Why Reduce Features?
- Overfitting: More features → more parameters → more chance to memorize noise. 1,000 features and 500 samples is a disaster.
- Training time: Many algorithms scale O(p²) or O(p³) with feature count. Halving features can 4× or 8× training speed.
- Interpretability: A model with 5 features is explainable. A model with 500 is not.
- Collinearity: Highly correlated features don’t add information but add noise and instability to linear models.
Three Families of Feature Selection
1. Filter Methods (Model-Free)
Evaluate each feature’s relevance to the target using a statistical measure, independently of any model. Fast, but miss feature interactions.
Correlation (Pearson): For regression targets. Removes features with |r| < threshold. Remove one of any pair with |r| > 0.9 with each other (collinearity).
import pandas as pd
import numpy as np
corr_matrix = df.corr().abs()
# Find features highly correlated with target
target_corr = corr_matrix['target'].sort_values(ascending=False)
print(target_corr)
# Remove collinear features (upper triangle)

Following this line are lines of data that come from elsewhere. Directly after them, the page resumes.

/-- [folklore] **THE BINDER `hsplit` OF THE κ-LITERAL CHAIN at `R2 := combR2An1W …`, `Δ := combΔAn1W …` — by `add_sub_cancel`** (the defect IS the difference). -/
theorem hsplit_combW :
    ∀ (j : ℕ) (α μ : Fin 4) (y : Fin 4 → ℤ) (ν : Fin 4) (y' : Fin 4 → ℤ),
      W2OfK (GcombSh (d := 3) Lc j) Lc
          (fun κ u => SpureRecOf 3 Lc (symVhSAt (ctr 4 Lc) 3 Lc rfl) (symHessFFAt (ctr 4 Lc) Lc) (GcombSh Lc) ((Lc : ℝ) ^ 4) (-((Lc : ℝ) ^ 8 / 2)) (w * cΛ) j κ u + conjV (bhKStepSh 3 Lc (Dsh Lc) j) (diagK fun p c => γ j * ctGenM 3 (bhK Lc + Dsh Lc) α Lc κ u p c))
          (M1Of 3 Lc (symHessFFAt (ctr 4 Lc) Lc) (w * cΛ) j)
          (fun κ u κ' u' => T2RecOf 3 Lc (GcombSh Lc) (SpureRecOf 3 Lc (symVhSAt (ctr 4 Lc) 3 Lc rfl) (symHessFFAt (ctr 4 Lc) Lc) (GcombSh Lc) ((Lc : ℝ) ^ 4) (-((Lc : ℝ) ^ 8 / 2)) (w * cΛ)) (M1Of 3 Lc (symHessFFAt (ctr 4 Lc) Lc) (w * cΛ)) ((Lc : ℝ) ^ 8) (-((Lc : ℝ) ^ 12 / 4)) ((8 * (N : ℝ) ^ 2)⁻¹ • wsym22 N) (symVh₂SAn1 3 Lc) (w • symMixFFAt (ctr 4 Lc) Lc) j κ u κ' u' +
            conjW (bhKStepSh 3 Lc (Dsh Lc) j) (SpureRecOf 3 Lc (symVhSAt (ctr 4 Lc) 3 Lc rfl) (symHessFFAt (ctr 4 Lc) Lc) (GcombSh Lc) ((Lc : ℝ) ^ 4) (-((Lc : ℝ) ^ 8 / 2)) (w * cΛ) j κ u) (SpureRecOf 3 Lc (symVhSAt (ctr 4 Lc) 3 Lc rfl) (symHessFFAt (ctr 4 Lc) Lc) (GcombSh Lc) ((Lc : ℝ) ^ 4) (-((Lc : ℝ) ^ 8 / 2)) (w * cΛ) j κ' u')
              (diagK fun p c => γ j * ctGenM 3 (bhK Lc + Dsh Lc) α Lc κ u p c) (diagK fun p c => γ j * ctGenM 3 (bhK Lc + Dsh Lc) α Lc κ' u' p c) (diagK fun p c => (γ j * ctGenM 3 (bhK Lc + Dsh Lc) α Lc κ u p c) * (γ j * ctGenM 3 (bhK Lc + Dsh Lc) α Lc κ' u' p c)) +
            combR2An1W Lc N cΛ w γ X2s j α κ u κ' u')
          (fun κ u ρ t => M2Of 3 Lc (w • symMixFFAt (ctr 4 Lc) Lc) j κ u ρ t + conjV (M1Of 3 Lc (symHessFFAt (ctr 4 Lc) Lc) (w * cΛ) j ρ t) (diagK fun p c => γ j * ctGenM 3 (bhK Lc + Dsh Lc) α Lc κ u p c) + w • symRMrAn1 Lc cΛ γ j α κ u ρ t)
          μ y ν y' =
        W2OfK (GcombSh (d := 3) Lc j) Lc (SpureRecOf 3 Lc (symVhSAt (ctr 4 Lc) 3 Lc rfl) (symHessFFAt (ctr 4 Lc) Lc) (GcombSh Lc) ((Lc : ℝ) ^ 4) (-((Lc : ℝ) ^ 8 / 2)) (w * cΛ) j) (M1Of 3 Lc (symHessFFAt (ctr 4 Lc) Lc) (w * cΛ) j)
            (T2RecOf 3 Lc (GcombSh Lc) (SpureRecOf 3 Lc (symVhSAt (ctr 4 Lc) 3 Lc rfl) (symHessFFAt (ctr 4 Lc) Lc) (GcombSh Lc) ((Lc : ℝ) ^ 4) (-((Lc : ℝ) ^ 8 / 2)) (w * cΛ)) (M1Of 3 Lc (symHessFFAt (ctr 4 Lc) Lc) (w * cΛ)) ((Lc : ℝ) ^ 8) (-((Lc : ℝ) ^ 12 / 4)) ((8 * (N : ℝ) ^ 2)⁻¹ • wsym22 N) (symVh₂SAn1 3 Lc) (w • symMixFFAt (ctr 4 Lc) Lc) j)
            (M2Of 3 Lc (w • symMixFFAt (ctr 4 Lc) Lc) j) μ y ν y' +
          conjW (bhKStepSh 3 Lc (Dsh Lc) j)
            (dM (GcombSh Lc j) Lc (SpureRecOf 3 Lc (symVhSAt (ctr 4 Lc) 3 Lc rfl) (symHessFFAt (ctr 4 Lc) Lc) (GcombSh Lc) ((Lc : ℝ) ^ 4) (-((Lc : ℝ) ^ 8 / 2)) (w * cΛ) j) (M1Of 3 Lc (symHessFFAt (ctr 4 Lc) Lc) (w * cΛ) j) μ y)
            (dM (GcombSh Lc j) Lc (SpureRecOf 3 Lc (symVhSAt (ctr 4 Lc) 3 Lc rfl) (symHessFFAt (ctr 4 Lc) Lc) (GcombSh Lc) ((Lc : ℝ) ^ 4) (-((Lc : ℝ) ^ 8 / 2)) (w * cΛ) j) (M1Of 3 Lc (symHessFFAt (ctr 4 Lc) Lc) (w * cΛ) j) ν y')
            (diagK fun p c => ∑ κ, ∑' u, colH (GcombSh Lc j) Lc μ y κ u * (γ j * ctGenM 3 (bhK Lc + Dsh Lc) α Lc κ u p c))
            (diagK fun p c => ∑ κ, ∑' u, colH (GcombSh Lc j) Lc ν y' κ u * (γ j * ctGenM 3 (bhK Lc + Dsh Lc) α Lc κ u p c))
            (diagK (X2s j α μ y ν y')) +
          combΔAn1W Lc N cΛ w γ X2s j α μ y ν y' :=
  fun _ _ _ _ _ _ => (add_sub_cancel _ _).symm
/-- The ℚ-level twisted-sum identity with `p`-integral data, read in `ℤ/p`. [folklore] -/
theorem ratCast_ratPlusSymbol_eq_jacobiTwistSum (Φ : ℚ → ℚ) (c₀ : ℚ) (hc : ¬ p ∣ c₀.den)
    (hint : ∀ x : ℚ, ¬ p ∣ (Φ x).den)
    (hsym : ∀ r : ℚ, ratPlusSymbol fW r =
      c₀ * ∑ u : ZMod m, (J((u.val : ℤ) | m) : ℚ) * Φ (r + (u.val : ℚ) / m)) (r : ℚ) :
    ((ratPlusSymbol fW r : ℚ) : ZMod p) =
      (c₀ : ZMod p) * ∑ u : ZMod m, jacobiHom p m u * ((Φ (r + (u.val : ℚ) / m) : ℚ) : ZMod p) := by
  have hterm : ∀ u ∈ (Finset.univ : Finset (ZMod m)),
      ¬ p ∣ ((J((u.val : ℤ) | m) : ℚ) * Φ (r + (u.val : ℚ) / m)).den := by
    intro u _ hd
    have := hd.trans (Rat.mul_den_dvd _ _)
    rw [Rat.den_intCast, one_mul] at this
    exact hint _ this
  obtain ⟨hden, hcast⟩ := ratCast_sum_of_not_dvd₃ p Finset.univ _ hterm
  rw [hsym r, ratCast_mul_of_not_dvd₃ p hc hden, hcast]
  congr 1
  refine Finset.sum_congr rfl fun u _ ↦ ?_
  rw [ratCast_mul_of_not_dvd₃ p (by rw [Rat.den_intCast]; exact hp.out.one_lt.ne' ∘ Nat.dvd_one.mp)
    (hint _), Rat.cast_intCast, jacobiHom_apply]

/-- **CURVE-FREE TRANSPORT, general modulus.** `W` globally minimal with `m ∣ N_W`; `f_W` a cusp
form whose plus symbol is `c₀ · ∑_{u mod m} (u/m) Φ(r + u/m)` for a `p`-integral `Φ : ℚ → ℚ` and a
`p`-integral `c₀`; `Φ ≡ μ − w·μ∘[ℓ] (mod p)` with `μ` periodic and `T_q`-eigen with eigenvalue
`(q/m)·a_q(W)` at every Kolyvagin prime `q` of `(W, p)`; `gcd(ℓ, m) = 1`, `w·(ℓ/m) = 1`. Then
`PlusSymbolLevelLowersAt W p f_W ℓ`. (`Φ` = the plus or minus symbol of `f_{W₀}`, any `ℓ`-old
identity found by the instrument at level `N₀/ℓ`; no hypothesis mentions `W₀`.)
[cite: Kim2022StructureSelmer, §1.2.2 and §1.4.3] [cite: MazurTateTeitelbaum1986Invent, §I.4 (4.2) and §I.8] -/
theorem plusSymbolLevelLowersAt_of_jacobiTwistFn (hmN : m ∣ W.conductorNorm ℤ) (Φ : ℚ → ℚ)
    (c₀ : ℚ) (hc : ¬ p ∣ c₀.den) (hint : ∀ x : ℚ, ¬ p ∣ (Φ x).den)
    (hsym : ∀ r : ℚ, ratPlusSymbol fW r =
      c₀ * ∑ u : ZMod m, (J((u.val : ℤ) | m) : ℚ) * Φ (r + (u.val : ℚ) / m))
    {μ : ℚ → ZMod p} (hμ : IsPeriodic μ) {w : ZMod p} {ℓ : ℕ} (hℓ : ℓ.Coprime m)
    (hV : ∀ r : ℚ, ((Φ r : ℚ) : ZMod p) = μ r - w * μ (ℓ * r))
    (hw : w * ((J((ℓ : ℤ) | m) : ℤ) : ZMod p) = 1)
    (hH : ∀ q : ℕ, Kato.IsKolyvaginPrime W p 1 q →
      HeckeRel μ q (((J((q : ℤ) | m) : ℤ) : ZMod p) * (W.frobeniusTrace q : ZMod p))) :
    PlusSymbolLevelLowersAt W p fW ℓ := by
  set χ : ZMod m →* ZMod p := jacobiHom p m with hχdef
  set φ : ℚ → ZMod p := fun x ↦ ((Φ x : ℚ) : ZMod p) with hφdef
  have hsymP : ∀ r : ℚ, ((ratPlusSymbol fW r : ℚ) : ZMod p) =
      (c₀ : ZMod p) * ∑ u : ZMod m, χ u * φ (r + (u.val : ℚ) / m) :=
    ratCast_ratPlusSymbol_eq_jacobiTwistSum p fW Φ c₀ hc hint hsym
  have hℓu : IsUnit ((ℓ : ℕ) : ZMod m) := (ZMod.isUnit_iff_coprime ℓ m).mpr hℓ
  have hχℓ : χ ℓ ^ 2 = 1 := jacobiHom_natCast_sq_eq_one p hℓ
  have hw' : w * χ ℓ = 1 := by rwa [hχdef, jacobiHom_natCast]
  refine plusSymbolLevelLowersAt_of_twistSum_fn W p χ fW (c₀ : ZMod p) φ hsymP hμ hV hℓu hχℓ hw'
    (fun q ↦ χ q * (W.frobeniusTrace q : ZMod p)) fun q hq ↦ ?_
  have hqm : q.Coprime m := by
    refine (Nat.Prime.coprime_iff_not_dvd hq.prime).mpr fun hd ↦ hq.2.1 ?_
    exact (hd.trans hmN).mul_right p
  have hqu : IsUnit ((q : ℕ) : ZMod m) := (ZMod.isUnit_iff_coprime q m).mpr hqm
  have hχq : χ q ^ 2 = 1 := jacobiHom_natCast_sq_eq_one p hqm
  refine ⟨?_, hqu, hχq, ?_⟩
  · rw [hχdef, jacobiHom_natCast]; exact hH q hq
  · rw [← mul_assoc, ← sq, hχq, one_mul]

upper = corr_matrix.where(np.triu(np.ones(corr_matrix.shape), k=1).astype(bool))
to_drop = [col for col in upper.columns if any(upper[col] > 0.95)]
df_reduced = df.drop(columns=to_drop)
Mutual Information: Captures non-linear relationships between feature and target. Works for both regression and classification. Doesn’t assume linear relationship.
from sklearn.feature_selection import SelectKBest, mutual_info_classif
selector = SelectKBest(mutual_info_classif, k=20)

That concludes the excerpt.